Copy, from the data below, each line that has the word "hodgecm".

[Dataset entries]
◆ ◆ ◆ ◆ ◆ ◆ ◆

/-
Copyright (c) 2026 the pub-hodgecm-mathlib formalisation cell (harness21).  Prover seat hodgecm-mathlib-K2E4-p07 (g3), Track B «K2-LIT» ∕ h413
(stmt-HodgeConjecture-24833), socket #22S road, F-B (LIFT_v) — KIT for (L2) «orbital integrals see only the conjugation-average»: three frame-light lemmas on
the `H`-side stable orbital integral `Φ^st_H` of `H_v = U(Φ₂)(L⁺_v) × U(Φ₁)(L⁺_v)`.  2026-09-04.
-/
import Literature.NumberTheory.Rogawski1990.LocalTransferSplitPlaceClasses          -- ★ `stableOrbitalIntegralRel_isLocalStablyConjH_eq_of_split` (split: stable = ordinary)
import Literature.NumberTheory.Rogawski1990.LocalTransferGlueCM                      -- ★ `localStableOrbitalIntegralH_add_of_isLocSmooth` (Φ^st_H additive on C_c^∞ at G-regular points)
import Literature.NumberTheory.Rogawski1990.LocalTransferCompactSideJunctionCM       -- ★ `isLocalGRegular_of_isLocalStablyConjH`
import Literature.NumberTheory.Automorphic.LocalEndoscopicOrbitClosed                -- ★ `localStableOrbitalIntegralH_smul_fun`
import Literature.NumberTheory.Automorphic.OrbitalIntegralSupportLocalisation         -- ★ `isLocSmooth_comp_conj`
import Literature.NumberTheory.Rogawski1990.SmoothTransferSplitPlaceHSide            -- ★ (L4) `orbitalIntegral_mul_of_forall_conj_eq`
import Literature.NumberTheory.Automorphic.LocalOrbitalIntegral                      -- ★ `orbitalIntegral_conj_eq`, `classOrbitalIntegral_eq`
import HarnessLib

/-!
# K2_E4 road (h413 = stmt-HodgeConjecture-24833), socket #22S, letter (LIFT_v) — KIT (L2): class-function factors, conjugation and finite conjugation-averages under `Φ^st_H`

Cell `pub/hodgecm-mathlib` (D-0151), Track B «K2-LIT»; dealer K2E4-plan (g2) RE-DEAL 01:03:11Z: F-B (LIFT_v) `sig_K2E4SplitTransferGermLift` = (L1) «test-function lift»
(K2E4-p01 (g3)) + (L2) «orbital integrals see only the conjugation-average» + assembly (K2E4-p07 (g3), this seat).  THIS FILE is the frame-light kit of (L2) on the
`H`-side carrier `H_v = U(Φ₂)(L⁺_v) × U(Φ₁)(L⁺_v)` (★ `UnitaryGroup.cmDatum … .Local v`), for the stable orbital integral
`Φ^st_H(γ, f) = stableOrbitalIntegralRel (IsLocalStablyConjH L v) mHv f γ` of ★ `IsLocalDeltaTransfer`:

* §1 **`stableOrbitalIntegralRel_mul_of_forall_conj_eq_of_split`** — at a SPLIT place, a conjugation-invariant factor comes out:
  `Φ^st_H(γ, g·ψ) = g(γ)·Φ^st_H(γ, ψ)` (stable = ordinary conjugacy at split `v`, ★ `stableOrbitalIntegralRel_isLocalStablyConjH_eq_of_split`; ★ (L4)
  `orbitalIntegral_mul_of_forall_conj_eq`).  No measure hypothesis.  (The slot for the split transfer's weight `c(νG,νH)·μ_w(det (e₂ h.1))` of ★ `cmSplitTransfer_apply`.)
* §2 **`stableOrbitalIntegralRel_comp_conj`** — `Φ^st_H(γ, f ∘ Ad k) = Φ^st_H(γ, f)` at every `G`-regular `γ`, every finite `v`, for a family admissible on the
  `G`-regular classes (each member of the stable class is `G`-regular, ★ `isLocalGRegular_of_isLocalStablyConjH`; the admissible member is `H_v`-invariant, ★
  `orbitalIntegral_conj_eq`).
* §3 **`stableOrbitalIntegralRel_sum_conj`** — the finite conjugation sum: `Φ^st_H(γ, x ↦ Σ_i f(k_i x k_i⁻¹)) = n · Φ^st_H(γ, f)` for `f ∈ C_c^∞(H_v)`, `G`-regular `γ`
  (§2 + additivity ★ `localStableOrbitalIntegralH_add_of_isLocSmooth`).

All three are pure plumbing over ★ lemmas; no analysis.  Consumed by `Theorems/K2E4SplitTransferGermLift.lean` (the (LIFT_v) payer).

HONEST LABEL: HC_CM is proved only modulo the 7 printed citations (2 remaining named inputs: hLiu418 = stmt-HodgeConjecture-24832, h413 =
stmt-HodgeConjecture-24833) until rung 0 closes; this file is a `--supports stmt-HodgeConjecture-24833` helper and proves no printed analytic statement.

## References
* [Rogawski1990] J. D. Rogawski, *Automorphic Representations of Unitary Groups in Three Variables*, Ann. of Math. Stud. 123 (1990): §4.1 (4.1.1) p. 39; §4.3 (4.3.1)
  p. 43; §4.9 p. 54; §4.13 Lemma 4.13.1 (a) p. 64; §14.2 p. 232.
* [BernsteinZelevinsky1976] I. N. Bernstein, A. V. Zelevinsky, *Representations of the group GL(n, F) where F is a non-archimedean local field*, Russian Math.
  Surveys 31 (1976), §1.1–§1.2.
-/

set_option autoImplicit false
set_option linter.dupNamespace false

noncomputable section

open MeasureTheory Measure NumberField IsDedekindDomain
open Literature.MeasureTheory.Group
open Literature.NumberTheory.Rogawski1990 Literature.NumberTheory.Automorphic Literature.NumberTheory.GaloisRepresentations
open scoped MatrixGroups

namespace Summit.HodgeConjecture.HodgeConjecture.Cruxes.H413.K2E4SplitTransferGermLiftKit

variable (L : Type) [Field L] [NumberField L] [IsCMField L] (v : HeightOneSpectrum (𝓞 ↥(maximalRealSubfield L)))
  [∀ a : ((UnitaryGroup.cmDatum L 2 (Matrix.of fun i j : Fin 2 => if i.val + j.val + 1 = 2 then (1 : L) else 0)).Local v × (UnitaryGroup.cmDatum L 1 (Matrix.of fun i j : Fin 1 => if i.val + j.val + 1 = 1 then (1 : L) else 0)).Local v), MeasurableSpace (((UnitaryGroup.cmDatum L 2 (Matrix.of fun i j : Fin 2 => if i.val + j.val + 1 = 2 then (1 : L) else 0)).Local v × (UnitaryGroup.cmDatum L 1 (Matrix.of fun i j : Fin 1 => if i.val + j.val + 1 = 1 then (1 : L) else 0)).Local v) ⧸ Subgroup.centralizer ({a} : Set ((UnitaryGroup.cmDatum L 2 (Matrix.of fun i j : Fin 2 => if i.val + j.val + 1 = 2 then (1 : L) else 0)).Local v × (UnitaryGroup.cmDatum L 1 (Matrix.of fun i j : Fin 1 => if i.val + j.val + 1 = 1 then (1 : L) else 0)).Local v)))]
  [∀ a : ((UnitaryGroup.cmDatum L 2 (Matrix.of fun i j : Fin 2 => if i.val + j.val + 1 = 2 then (1 : L) else 0)).Local v × (UnitaryGroup.cmDatum L 1 (Matrix.of fun i j : Fin 1 => if i.val + j.val + 1 = 1 then (1 : L) else 0)).Local v), BorelSpace (((UnitaryGroup.cmDatum L 2 (Matrix.of fun i j : Fin 2 => if i.val + j.val + 1 = 2 then (1 : L) else 0)).Local v × (UnitaryGroup.cmDatum L 1 (Matrix.of fun i j : Fin 1 => if i.val + j.val + 1 = 1 then (1 : L) else 0)).Local v) ⧸ Subgroup.centralizer ({a} : Set ((UnitaryGroup.cmDatum L 2 (Matrix.of fun i j : Fin 2 => if i.val + j.val + 1 = 2 then (1 : L) else 0)).Local v × (UnitaryGroup.cmDatum L 1 (Matrix.of fun i j : Fin 1 => if i.val + j.val + 1 = 1 then (1 : L) else 0)).Local v)))]

/-! ## §1 A conjugation-invariant factor comes out of `Φ^st_H` at a split place -/

omit [∀ a : ((UnitaryGroup.cmDatum L 2 (Matrix.of fun i j : Fin 2 => if i.val + j.val + 1 = 2 then (1 : L) else 0)).Local v × (UnitaryGroup.cmDatum L 1 (Matrix.of fun i j : Fin 1 => if i.val + j.val + 1 = 1 then (1 : L) else 0)).Local v), BorelSpace (((UnitaryGroup.cmDatum L 2 (Matrix.of fun i j : Fin 2 => if i.val + j.val + 1 = 2 then (1 : L) else 0)).Local v × (UnitaryGroup.cmDatum L 1 (Matrix.of fun i j : Fin 1 => if i.val + j.val + 1 = 1 then (1 : L) else 0)).Local v) ⧸ Subgroup.centralizer ({a} : Set ((UnitaryGroup.cmDatum L 2 (Matrix.of fun i j : Fin 2 => if i.val + j.val + 1 = 2 then (1 : L) else 0)).Local v × (UnitaryGroup.cmDatum L 1 (Matrix.of fun i j : Fin 1 => if i.val + j.val + 1 = 1 then (1 : L) else 0)).Local v)))] in
/-- **`Φ^st_H(γ, g·ψ) = g(γ)·Φ^st_H(γ, ψ)` at a SPLIT place for a conjugation-invariant `g`** (any family, any `γ`): at a split `v` the stable class of `γ` is its
conjugacy class (★ `stableOrbitalIntegralRel_isLocalStablyConjH_eq_of_split`), the class integral is the point integral at the representative `out ⟦γ⟧`, a class
function comes out of an orbital integral (★ `orbitalIntegral_mul_of_forall_conj_eq`), and `g (out ⟦γ⟧) = g γ`.
[cite: Rogawski1990, §4.9 p. 54; §14.2 p. 232; §4.1 (4.1.1) p. 39] -/
theorem stableOrbitalIntegralRel_mul_of_forall_conj_eq_of_split (w : UnitaryGroup.PlacesOver L v) (hw : IsCMField.complexConj L • w.1 ≠ w.1)
    (mHv : OrbitalMeasureFamily ((UnitaryGroup.cmDatum L 2 (Matrix.of fun i j : Fin 2 => if i.val + j.val + 1 = 2 then (1 : L) else 0)).Local v × (UnitaryGroup.cmDatum L 1 (Matrix.of fun i j : Fin 1 => if i.val + j.val + 1 = 1 then (1 : L) else 0)).Local v)) (g ψ : ((UnitaryGroup.cmDatum L 2 (Matrix.of fun i j : Fin 2 => if i.val + j.val + 1 = 2 then (1 : L) else 0)).Local v × (UnitaryGroup.cmDatum L 1 (Matrix.of fun i j : Fin 1 => if i.val + j.val + 1 = 1 then (1 : L) else 0)).Local v) → ℂ) (hg : ∀ y x, g (y * x * y⁻¹) = g x) (γ : ((UnitaryGroup.cmDatum L 2 (Matrix.of fun i j : Fin 2 => if i.val + j.val + 1 = 2 then (1 : L) else 0)).Local v × (UnitaryGroup.cmDatum L 1 (Matrix.of fun i j : Fin 1 => if i.val + j.val + 1 = 1 then (1 : L) else 0)).Local v)) :
    stableOrbitalIntegralRel (IsLocalStablyConjH L v) mHv (fun x => g x * ψ x) γ =
      g γ * stableOrbitalIntegralRel (IsLocalStablyConjH L v) mHv ψ γ := by
  rw [stableOrbitalIntegralRel_isLocalStablyConjH_eq_of_split L w hw (UnitaryGroup.antidiagOne_isHermitian L 2)
      (UnitaryGroup.isUnit_antidiagOne_det L 2).ne_zero (UnitaryGroup.antidiagOne_isHermitian L 1) (UnitaryGroup.isUnit_antidiagOne_det L 1).ne_zero mHv _ γ,
    stableOrbitalIntegralRel_isLocalStablyConjH_eq_of_split L w hw (UnitaryGroup.antidiagOne_isHermitian L 2)
      (UnitaryGroup.isUnit_antidiagOne_det L 2).ne_zero (UnitaryGroup.antidiagOne_isHermitian L 1) (UnitaryGroup.isUnit_antidiagOne_det L 1).ne_zero mHv ψ γ,
    classOrbitalIntegral_eq, classOrbitalIntegral_eq, orbitalIntegral_mul_of_forall_conj_eq _ _ g ψ (fun y => hg y _)]
  have hgo : g (Quotient.out (ConjClasses.mk γ)) = g γ := by
    obtain ⟨c, hc⟩ := isConj_iff.1 (ConjClasses.mk_eq_mk_iff_isConj.1 (Quotient.out_eq (ConjClasses.mk γ)))
    calc g (Quotient.out (ConjClasses.mk γ)) = g (c * Quotient.out (ConjClasses.mk γ) * c⁻¹) := (hg c _).symm
      _ = g γ := by rw [hc]
  rw [hgo]

/-! ## §2 `Φ^st_H` does not see conjugation of the test function (every finite place) -/

/-- **`Φ^st_H(γ, f ∘ Ad k) = Φ^st_H(γ, f)` at a `G`-regular `γ`** for a family admissible on the `G`-regular classes: every class of the stable class of `γ` is
`G`-regular (★ `isLocalGRegular_of_isLocalStablyConjH`), its member is `H_v`-invariant, and an orbital integral against an invariant measure does not see `Ad k` (★
`orbitalIntegral_conj_eq`). [cite: Rogawski1990, §4.9 p. 54; §4.1 (4.1.1) p. 39] [cite: BernsteinZelevinsky1976, §1.2] -/
theorem stableOrbitalIntegralRel_comp_conj {mHv : OrbitalMeasureFamily ((UnitaryGroup.cmDatum L 2 (Matrix.of fun i j : Fin 2 => if i.val + j.val + 1 = 2 then (1 : L) else 0)).Local v × (UnitaryGroup.cmDatum L 1 (Matrix.of fun i j : Fin 1 => if i.val + j.val + 1 = 1 then (1 : L) else 0)).Local v)} (hadm : mHv.IsAdmissibleOn (IsLocalGRegular L v))
    (f : ((UnitaryGroup.cmDatum L 2 (Matrix.of fun i j : Fin 2 => if i.val + j.val + 1 = 2 then (1 : L) else 0)).Local v × (UnitaryGroup.cmDatum L 1 (Matrix.of fun i j : Fin 1 => if i.val + j.val + 1 = 1 then (1 : L) else 0)).Local v) → ℂ) (k γ : ((UnitaryGroup.cmDatum L 2 (Matrix.of fun i j : Fin 2 => if i.val + j.val + 1 = 2 then (1 : L) else 0)).Local v × (UnitaryGroup.cmDatum L 1 (Matrix.of fun i j : Fin 1 => if i.val + j.val + 1 = 1 then (1 : L) else 0)).Local v)) (hγ : IsLocalGRegular L v γ) :
    stableOrbitalIntegralRel (IsLocalStablyConjH L v) mHv (fun x => f (k * x * k⁻¹)) γ =
      stableOrbitalIntegralRel (IsLocalStablyConjH L v) mHv f γ := by
  simp only [stableOrbitalIntegralRel_def]
  refine finsum_mem_congr rfl fun c hc => ?_
  have hreg : IsLocalGRegular L v (Quotient.out c) := isLocalGRegular_of_isLocalStablyConjH L v hc hγ
  haveI := hadm.smulInvariantMeasure hreg
  have hf : (fun x => f (k * x * k⁻¹)) = f ∘ MulAut.conj k := by funext x; rfl
  rw [classOrbitalIntegral_eq, classOrbitalIntegral_eq, hf]
  exact orbitalIntegral_conj_eq _ _ k f

/-! ## §3 The finite conjugation sum multiplies `Φ^st_H` by the number of terms -/

/-- **`Φ^st_H(γ, x ↦ Σ_{i<n} f(k_i x k_i⁻¹)) = n · Φ^st_H(γ, f)`** for `f ∈ C_c^∞(H_v)` at a `G`-regular `γ`, family admissible on the `G`-regular classes (§2 term by
term + additivity of `Φ^st_H` on `C_c^∞` at `G`-regular points ★ `localStableOrbitalIntegralH_add_of_isLocSmooth`; induction on the index set).
[cite: Rogawski1990, §4.3 (4.3.1) p. 43; §4.9 p. 54] [cite: BernsteinZelevinsky1976, §1.2] -/
theorem stableOrbitalIntegralRel_sum_conj {mHv : OrbitalMeasureFamily ((UnitaryGroup.cmDatum L 2 (Matrix.of fun i j : Fin 2 => if i.val + j.val + 1 = 2 then (1 : L) else 0)).Local v × (UnitaryGroup.cmDatum L 1 (Matrix.of fun i j : Fin 1 => if i.val + j.val + 1 = 1 then (1 : L) else 0)).Local v)} (hadm : mHv.IsAdmissibleOn (IsLocalGRegular L v))
    {f : ((UnitaryGroup.cmDatum L 2 (Matrix.of fun i j : Fin 2 => if i.val + j.val + 1 = 2 then (1 : L) else 0)).Local v × (UnitaryGroup.cmDatum L 1 (Matrix.of fun i j : Fin 1 => if i.val + j.val + 1 = 1 then (1 : L) else 0)).Local v) → ℂ} (hf : IsLocSmooth f) {n : ℕ} (k : Fin n → ((UnitaryGroup.cmDatum L 2 (Matrix.of fun i j : Fin 2 => if i.val + j.val + 1 = 2 then (1 : L) else 0)).Local v × (UnitaryGroup.cmDatum L 1 (Matrix.of fun i j : Fin 1 => if i.val + j.val + 1 = 1 then (1 : L) else 0)).Local v)) (γ : ((UnitaryGroup.cmDatum L 2 (Matrix.of fun i j : Fin 2 => if i.val + j.val + 1 = 2 then (1 : L) else 0)).Local v × (UnitaryGroup.cmDatum L 1 (Matrix.of fun i j : Fin 1 => if i.val + j.val + 1 = 1 then (1 : L) else 0)).Local v)) (hγ : IsLocalGRegular L v γ) :
    stableOrbitalIntegralRel (IsLocalStablyConjH L v) mHv (fun x => ∑ i, f (k i * x * (k i)⁻¹)) γ =
      (n : ℂ) * stableOrbitalIntegralRel (IsLocalStablyConjH L v) mHv f γ := by
  classical
  -- the statement for every finset of indices
  suffices h : ∀ s : Finset (Fin n), stableOrbitalIntegralRel (IsLocalStablyConjH L v) mHv (fun x => ∑ i ∈ s, f (k i * x * (k i)⁻¹)) γ =
      (s.card : ℂ) * stableOrbitalIntegralRel (IsLocalStablyConjH L v) mHv f γ by
    simpa only [Finset.card_univ, Fintype.card_fin] using h Finset.univ
  intro s
  induction s using Finset.induction_on with
  | empty =>
    have h0 : (fun x : ((UnitaryGroup.cmDatum L 2 (Matrix.of fun i j : Fin 2 => if i.val + j.val + 1 = 2 then (1 : L) else 0)).Local v × (UnitaryGroup.cmDatum L 1 (Matrix.of fun i j : Fin 1 => if i.val + j.val + 1 = 1 then (1 : L) else 0)).Local v) => ∑ i ∈ (∅ : Finset (Fin n)), f (k i * x * (k i)⁻¹)) = 0 := by
      funext x; simp only [Finset.sum_empty, Pi.zero_apply]
    rw [h0, stableOrbitalIntegralRel_zero, Finset.card_empty, Nat.cast_zero, zero_mul]
  | insert a s ha ih =>
    have hsplit : (fun x : ((UnitaryGroup.cmDatum L 2 (Matrix.of fun i j : Fin 2 => if i.val + j.val + 1 = 2 then (1 : L) else 0)).Local v × (UnitaryGroup.cmDatum L 1 (Matrix.of fun i j : Fin 1 => if i.val + j.val + 1 = 1 then (1 : L) else 0)).Local v) => ∑ i ∈ insert a s, f (k i * x * (k i)⁻¹)) =
        (fun x => f (k a * x * (k a)⁻¹)) + fun x => ∑ i ∈ s, f (k i * x * (k i)⁻¹) := by
      funext x; simp only [Finset.sum_insert ha, Pi.add_apply]
    have hs : IsLocSmooth (fun x : ((UnitaryGroup.cmDatum L 2 (Matrix.of fun i j : Fin 2 => if i.val + j.val + 1 = 2 then (1 : L) else 0)).Local v × (UnitaryGroup.cmDatum L 1 (Matrix.of fun i j : Fin 1 => if i.val + j.val + 1 = 1 then (1 : L) else 0)).Local v) => ∑ i ∈ s, f (k i * x * (k i)⁻¹)) := by
      have hfun : (fun x : ((UnitaryGroup.cmDatum L 2 (Matrix.of fun i j : Fin 2 => if i.val + j.val + 1 = 2 then (1 : L) else 0)).Local v × (UnitaryGroup.cmDatum L 1 (Matrix.of fun i j : Fin 1 => if i.val + j.val + 1 = 1 then (1 : L) else 0)).Local v) => ∑ i ∈ s, f (k i * x * (k i)⁻¹)) = ∑ i ∈ s, fun x => f (k i * x * (k i)⁻¹) := by
        funext x; simp only [Finset.sum_apply]
      rw [hfun]
      exact IsLocSmooth.finset_sum s fun i _ => isLocSmooth_comp_conj hf (k i)
    rw [hsplit, localStableOrbitalIntegralH_add_of_isLocSmooth L v hadm γ hγ _ _ (isLocSmooth_comp_conj hf (k a)) hs,
      stableOrbitalIntegralRel_comp_conj L v hadm f (k a) γ hγ, ih, Finset.card_insert_of_notMem ha, Nat.cast_succ]
    ring

end Summit.HodgeConjecture.HodgeConjecture.Cruxes.H413.K2E4SplitTransferGermLiftKit

end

◆ ◆ ◆ ◆ ◆ ◆ ◆

EXERCISE ANSWER:
Copyright (c) 2026 the pub-hodgecm-mathlib formalisation cell (harness21).  Prover seat hodgecm-mathlib-K2E4-p07 (g3), Track B «K2-LIT» ∕ h413
Cell `pub/hodgecm-mathlib` (D-0151), Track B «K2-LIT»; dealer K2E4-plan (g2) RE-DEAL 01:03:11Z: F-B (LIFT_v) `sig_K2E4SplitTransferGermLift` = (L1) «test-function lift»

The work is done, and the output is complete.